What this task involves: Search the records for the string "haveI", then copy each line that has it.

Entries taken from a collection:
import Summits.ResolutionOfSingularities.ResolutionOfSingularities.Theorems.HomologicalConductorNoZenoExcCurveLift
import Literature.AlgebraicGeometry.Resolution.ExceptionalCurvesLocalizedResolution
import Literature.AlgebraicGeometry.Resolution.ExceptionalCurvePoints
import HarnessLib

/-!
# Crux `NoZenoR` (stmt-ResolutionOfSingularities-19943) — TERMINATION of Lipman's process of Theorem (4.1):
# the stages under a fixed desingularization carry at most `#excCurvePoints` exceptional curves, and a step with a
# positive-dimensional fibre strictly raises the count

Route `ResolutionOfSingularities/HomologicalConductor` (cell decomp-res, hand leafhand-res-homologicalconduct-21 g0).
OURS: AI-written proof over tree theorems, weaker than expert review; nothing here is a statement of the manuscript
under review (Hironaka 2017).  SUPPORT level, counted 0.  Def-free, FACT-FREE.

Lipman, proof of Theorem (4.1) (p. 204): "these surfaces have only finitely many singular points … (For any such
point dominates one of the singular points `y` on `Y`, and so we need only see that any normal surface `W` which is
proper and birational over `Spec(𝒪_y)` has only finitely many singular points.  But such a surface `W` is dominated by
a regular surface `Z` …) As in Theorem (2.1), the preceding process leads eventually to a regular surface."  The
termination used by the tree's route (hand 16 g4's census: «termination by exceptional-curve counting») is the
elementary count below, for a FIXED desingularization `π : X → Spec S` of a two-dimensional Noetherian local domain
and STAGES `g : W → Spec S` dominated by `X` (`σ : X → W` a resolution with `σ ≫ g = π`):

* `height_apply_le_of_isClosedMap` — heights (in the specialisation order) do not increase under a closed continuous
  map of schemes; `height_le_one_of_stage` — points of a stage over the closed point have height `≤ 1`;
* `exists_mem_excCurvePoints_apply_eq_of_stage` — **every integral exceptional curve of a stage `W` lifts** along a
  proper dominant `b : W₂ → W` from a stage `W₂` (generalising `ExcCount.exists_mem_excCurvePoints_apply_eq`, which
  needs `W` regular);
* **`finite_and_ncard_excCurvePoints_stage_le`** — `excCurvePoints g` is finite and
  `#excCurvePoints g ≤ #excCurvePoints π`;
* **`ncard_excCurvePoints_lt_of_step`** — if `b : W₂ → W` is a proper dominant `S`-morphism of stages whose fibre over
  some point `w` of height `0` (e.g. a closed point) contains a NON-closed point, then
  `#excCurvePoints g < #excCurvePoints (b ≫ g)`.

Hence any chain of such steps below `X` has length `≤ #excCurvePoints π`.  What is NOT here: that the blowing up of
a stage at a non-regular normal point `w` HAS a positive-dimensional fibre over `w` (Zariski's Main Theorem at the
normal point `w` + `𝔪_w` not principal), and Prop. (8.1).  No crux, kill test or summit statement is proved here;
resolution in positive characteristic is NOT proved.

References: J. Lipman, Publ. Math. IHÉS 36 (1969), Theorem (4.1), proof (p. 204); Corollary (27.3), proof (p. 277)
[`Lipman1969`].
-/

noncomputable section

-- single-problem summit: the doubled namespace component `ResolutionOfSingularities` is forced
set_option linter.dupNamespace false

open CategoryTheory CategoryTheory.Limits AlgebraicGeometry TopologicalSpace Topology IsLocalRing
open Literature.AlgebraicGeometry.Resolution

namespace Summit.ResolutionOfSingularities.ResolutionOfSingularities.Theorems.NoZeno.QuadraticTransform

/-! ## Heights under closed maps -/

section Height

variable {X Y : Scheme.{0}} (f : X ⟶ Y)

/-- In the specialisation order of a scheme, a proper specialisation is strictly smaller. [folklore] -/
private theorem lt_of_specializes_of_ne {Z : Scheme.{0}} {x y : Z} (h : y ⤳ x) (hne : x ≠ y) : x < y :=
  ⟨Scheme.le_iff_specializes.2 h, fun h' => hne ((Scheme.le_iff_specializes.1 h').antisymm h).eq⟩

/-- Under a closed continuous map, a point strictly below `f x` is the image of a point strictly below `x`
(`cl{f x} = f(cl{x})`). [folklore] -/
theorem exists_lt_apply_eq_of_lt (hf : IsClosedMap f.base) {x : X} {b : Y} (hb : b < f x) :
    ∃ x₁ : X, x₁ < x ∧ f x₁ = b := by
  have hspec : f x ⤳ b := Scheme.le_iff_specializes.1 hb.le
  have hne : b ≠ f x := fun h => (h ▸ hb).ne rfl
  have hmem : b ∈ closure (f.base '' {x}) := by
    rw [Set.image_singleton]
    exact specializes_iff_mem_closure.mp hspec
  obtain ⟨x₁, hx₁, hx₁b⟩ := hf.closure_image_subset {x} hmem
  refine ⟨x₁, lt_of_specializes_of_ne (specializes_iff_mem_closure.mpr hx₁) ?_, hx₁b⟩
  rintro rfl
  exact hne hx₁b.symm

/-- **Heights do not increase under a closed continuous map of schemes.** [folklore] -/
theorem height_apply_le_of_isClosedMap (hf : IsClosedMap f.base) :
    ∀ (n : ℕ) (x : X), Order.height x ≤ n → Order.height (f x) ≤ n := by
  intro n
  induction n with
  | zero =>
    intro x hx
    rw [Order.height_le_coe_iff] at hx ⊢
    intro b hb
    obtain ⟨x₁, hx₁, -⟩ := exists_lt_apply_eq_of_lt f hf hb
    exact absurd (hx x₁ hx₁) (by simp)
  | succ n ih =>
    intro x hx
    rw [Order.height_le_coe_iff]
    intro b hb
    obtain ⟨x₁, hx₁, rfl⟩ := exists_lt_apply_eq_of_lt f hf hb
    have h1 : Order.height x₁ < ((n + 1 : ℕ) : ℕ∞) := Order.height_le_coe_iff.mp hx x₁ hx₁
    have h2 : Order.height x₁ ≤ n := by
      rw [Nat.cast_add, Nat.cast_one] at h1
      exact (ENat.lt_add_one_iff (ENat.coe_ne_top n)).mp h1
    have h3 := ih x₁ h2
    calc Order.height (f x₁) ≤ n := h3
      _ < ((n + 1 : ℕ) : ℕ∞) := by exact_mod_cast Nat.lt_succ_self n

/-- A non-closed point of a quasi-compact scheme has positive height. [folklore] -/
theorem one_le_height_of_not_isClosed [CompactSpace X] {x : X} (hx : ¬ IsClosed ({x} : Set X)) :
    1 ≤ Order.height x := by
  obtain ⟨c, hc, hccl⟩ := (isClosed_closure (s := ({x} : Set X))).exists_closed_singleton ⟨x, subset_closure rfl⟩
  have hne : c ≠ x := by
    rintro rfl
    exact hx hccl
  have hlt : c < x := lt_of_specializes_of_ne (specializes_iff_mem_closure.mpr hc) hne
  exact le_trans (by simp) (Order.height_add_one_le hlt)

end Height

/-! ## Stages under a fixed desingularization -/

section Stage

variable {S : Type} [CommRing S] [IsNoetherianRing S] [IsLocalRing S] [IsDomain S]
  {X W : Scheme.{0}} (π : X ⟶ Spec (.of S)) (g : W ⟶ Spec (.of S)) (σ : X ⟶ W)

/-- **Points of a stage over the closed point have height `≤ 1`**: they are images of closed-fibre points of the
dominating desingularization, whose heights are `≤ 1`. [cite: Lipman1969, Section 12 (p. 220)] -/
theorem height_le_one_of_stage (h2 : ringKrullDim S = 2) (hπ : IsResolution π) (hσ : IsResolution σ)
    (hfac : σ ≫ g = π) {y : W} (hy : g y = closedPoint S) : Order.height y ≤ 1 := by
  haveI : IsProper σ := hσ.isProper
  haveI : IsDominant σ := hσ.isBirational.isDominant
  obtain ⟨x, rfl⟩ := ExcCount.surjective_of_isProper_of_isDominant σ y
  have hx : π x = closedPoint S := by rw [← hfac]; exact hy
  exact_mod_cast height_apply_le_of_isClosedMap σ σ.isClosedMap 1 x (by exact_mod_cast hπ.height_le_one_of_base_eq_closedPoint h2 hx)

omit [IsNoetherianRing S] [IsDomain S] in
/-- **Integral exceptional curves lift along a proper dominant morphism of stages.**  For `b : W₂ → W` proper and
dominant with `W₂` a stage (its closed-fibre points have height `≤ 1`), every `η ∈ excCurvePoints g` is `b η₂` for some
`η₂ ∈ excCurvePoints (b ≫ g)`. [cite: Lipman1969, Corollary (27.3), proof (p. 277)] -/
theorem exists_mem_excCurvePoints_apply_eq_of_stage {W₂ : Scheme.{0}} (b : W₂ ⟶ W) [IsProper b] [IsDominant b]
    (hW₂ : ∀ y : W₂, (b ≫ g) y = closedPoint S → Order.height y ≤ 1)
    {η : W} (hη : η ∈ excCurvePoints g) : ∃ η₂ ∈ excCurvePoints (b ≫ g), b η₂ = η := by
  obtain ⟨y, hy⟩ := ExcCount.surjective_of_isProper_of_isDominant b η
  have hy0 : (b ≫ g) y = closedPoint S := by
    change g (b y) = closedPoint S
    rw [hy]
    exact hη.1
  refine ⟨y, ⟨hy0, le_antisymm (hW₂ y hy0) ?_⟩, hy⟩
  -- height `≥ 1`: a proper specialisation of `η` lifts to one of `y`
  have hpos : ¬ IsMin η := by
    rw [← Order.height_ne_zero, hη.2]
    exact one_ne_zero
  obtain ⟨c, hc⟩ := not_isMin_iff.mp hpos
  obtain ⟨y₁, hy₁, -⟩ := exists_lt_apply_eq_of_lt b b.isClosedMap (x := y) (b := c) (by rw [hy]; exact hc)
  exact le_trans (by simp) (Order.height_add_one_le hy₁)

/-- **A stage has finitely many integral exceptional curves, at most as many as the dominating desingularization**:
`excCurvePoints g` is finite and `#excCurvePoints g ≤ #excCurvePoints π`. [cite: Lipman1969, Theorem (4.1), proof (p. 204)] -/
theorem finite_and_ncard_excCurvePoints_stage_le (h2 : ringKrullDim S = 2) (hπ : IsResolution π)
    (hσ : IsResolution σ) (hfac : σ ≫ g = π) :
    (excCurvePoints g).Finite ∧ (excCurvePoints g).ncard ≤ (excCurvePoints π).ncard := by
  classical
  haveI : IsProper σ := hσ.isProper
  haveI : IsDominant σ := hσ.isBirational.isDominant
  haveI : IsIntegral X := hπ.isIntegral_source
  have hX : ∀ y : X, (σ ≫ g) y = closedPoint S → Order.height y ≤ 1 := fun y hy =>
    hπ.height_le_one_of_base_eq_closedPoint h2 (by rw [← hfac]; exact hy)
  have hlift : ∀ η ∈ excCurvePoints g, ∃ x ∈ excCurvePoints π, σ x = η := fun η hη => by
    obtain ⟨x, hx, hxη⟩ := exists_mem_excCurvePoints_apply_eq_of_stage g σ hX hη
    exact ⟨x, by rw [← hfac]; exact hx, hxη⟩
  choose! L hL hLσ using hlift
  have hfin : (excCurvePoints π).Finite := hπ.excCurvePoints_finite h2
  have hmaps : Set.MapsTo L (excCurvePoints g) (excCurvePoints π) := fun η hη => hL η hη
  have hinj : Set.InjOn L (excCurvePoints g) := fun η hη η' hη' h => by
    rw [← hLσ η hη, ← hLσ η' hη', h]
  exact ⟨Set.Finite.of_injOn hmaps hinj hfin, Set.ncard_le_ncard_of_injOn L hmaps hinj hfin⟩

/-- **A step with a positive-dimensional fibre strictly raises the count.**  Let `b : W₂ → W` be a proper dominant
`S`-morphism of stages (`σ₂ : X → W₂` a resolution, `σ₂ ≫ b ≫ g = π`).  If the fibre of `b` over a point `w` of
height `0` (a closed point) contains a point `ζ` which is NOT closed, then `#excCurvePoints g < #excCurvePoints (b ≫ g)`:
the lifts of the curves of `W` are curves of `W₂` other than `cl{ζ}`. [cite: Lipman1969, Theorem (4.1), proof (p. 204)] -/
theorem ncard_excCurvePoints_lt_of_step (h2 : ringKrullDim S = 2) (hπ : IsResolution π)
    {W₂ : Scheme.{0}} (b : W₂ ⟶ W) [IsProper b] [IsDominant b] (σ₂ : X ⟶ W₂) (hσ₂ : IsResolution σ₂)
    (hfac : σ₂ ≫ b ≫ g = π) {w : W} (hw : Order.height w = 0) (hgw : g w = closedPoint S)
    {ζ : W₂} (hζw : b ζ = w) (hζ : ¬ IsClosed ({ζ} : Set W₂)) :
    (excCurvePoints g).ncard < (excCurvePoints (b ≫ g)).ncard := by
  classical
  haveI : IsProper σ₂ := hσ₂.isProper
  haveI : IsProper π := hπ.isProper
  haveI : Nonempty W₂ := ⟨ζ⟩
  haveI : CompactSpace W₂ := by
    haveI : IsDominant σ₂ := hσ₂.isBirational.isDominant
    haveI : CompactSpace X := QuasiCompact.compactSpace_of_compactSpace π
    exact ⟨by
      rw [← (ExcCount.surjective_of_isProper_of_isDominant σ₂).range_eq]
      exact isCompact_range σ₂.continuous⟩
  have hW₂ : ∀ y : W₂, (b ≫ g) y = closedPoint S → Order.height y ≤ 1 := fun y hy =>
    height_le_one_of_stage π (b ≫ g) σ₂ h2 hπ hσ₂ hfac hy
  obtain ⟨hfin₂, -⟩ := finite_and_ncard_excCurvePoints_stage_le π (b ≫ g) σ₂ h2 hπ hσ₂ hfac
  -- lifts of the curves of `W`
  have hlift : ∀ η ∈ excCurvePoints g, ∃ η₂ ∈ excCurvePoints (b ≫ g), b η₂ = η := fun η hη =>
    exists_mem_excCurvePoints_apply_eq_of_stage g b hW₂ hη
  choose! L hL hLb using hlift
  have hinj : Set.InjOn L (excCurvePoints g) := fun η hη η' hη' h => by
    rw [← hLb η hη, ← hLb η' hη', h]
  -- the new curve `ζ`
  have hζmem : ζ ∈ excCurvePoints (b ≫ g) := by
    have h0 : (b ≫ g) ζ = closedPoint S := by
      change g (b ζ) = closedPoint S
      rw [hζw]
      exact hgw
    exact ⟨h0, le_antisymm (hW₂ ζ h0) (one_le_height_of_not_isClosed hζ)⟩
  have hζnot : ζ ∉ L '' excCurvePoints g := by
    rintro ⟨η, hη, hηζ⟩
    have h1 : b ζ = η := by rw [← hηζ]; exact hLb η hη
    rw [hζw] at h1
    have := hη.2
    rw [← h1, hw] at this
    exact zero_ne_one this
  -- count
  have hsub : insert ζ (L '' excCurvePoints g) ⊆ excCurvePoints (b ≫ g) := by
    refine Set.insert_subset hζmem ?_
    rintro _ ⟨η, hη, rfl⟩
    exact hL η hη
  calc (excCurvePoints g).ncard = (L '' excCurvePoints g).ncard := (hinj.ncard_image).symm
    _ < (insert ζ (L '' excCurvePoints g)).ncard := by
        rw [Set.ncard_insert_of_notMem hζnot (hfin₂.subset (hsub.trans' (Set.subset_insert _ _)))]
        exact Nat.lt_succ_self _
    _ ≤ (excCurvePoints (b ≫ g)).ncard := Set.ncard_le_ncard hsub hfin₂

end Stage

end Summit.ResolutionOfSingularities.ResolutionOfSingularities.Theorems.NoZeno.QuadraticTransform

end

Written answer:
  haveI : IsProper σ := hσ.isProper
  haveI : IsDominant σ := hσ.isBirational.isDominant
  haveI : IsProper σ := hσ.isProper
  haveI : IsDominant σ := hσ.isBirational.isDominant
  haveI : IsIntegral X := hπ.isIntegral_source
  haveI : IsProper σ₂ := hσ₂.isProper
  haveI : IsProper π := hπ.isProper
  haveI : Nonempty W₂ := ⟨ζ⟩
  haveI : CompactSpace W₂ := by
    haveI : IsDominant σ₂ := hσ₂.isBirational.isDominant
    haveI : CompactSpace X := QuasiCompact.compactSpace_of_compactSpace π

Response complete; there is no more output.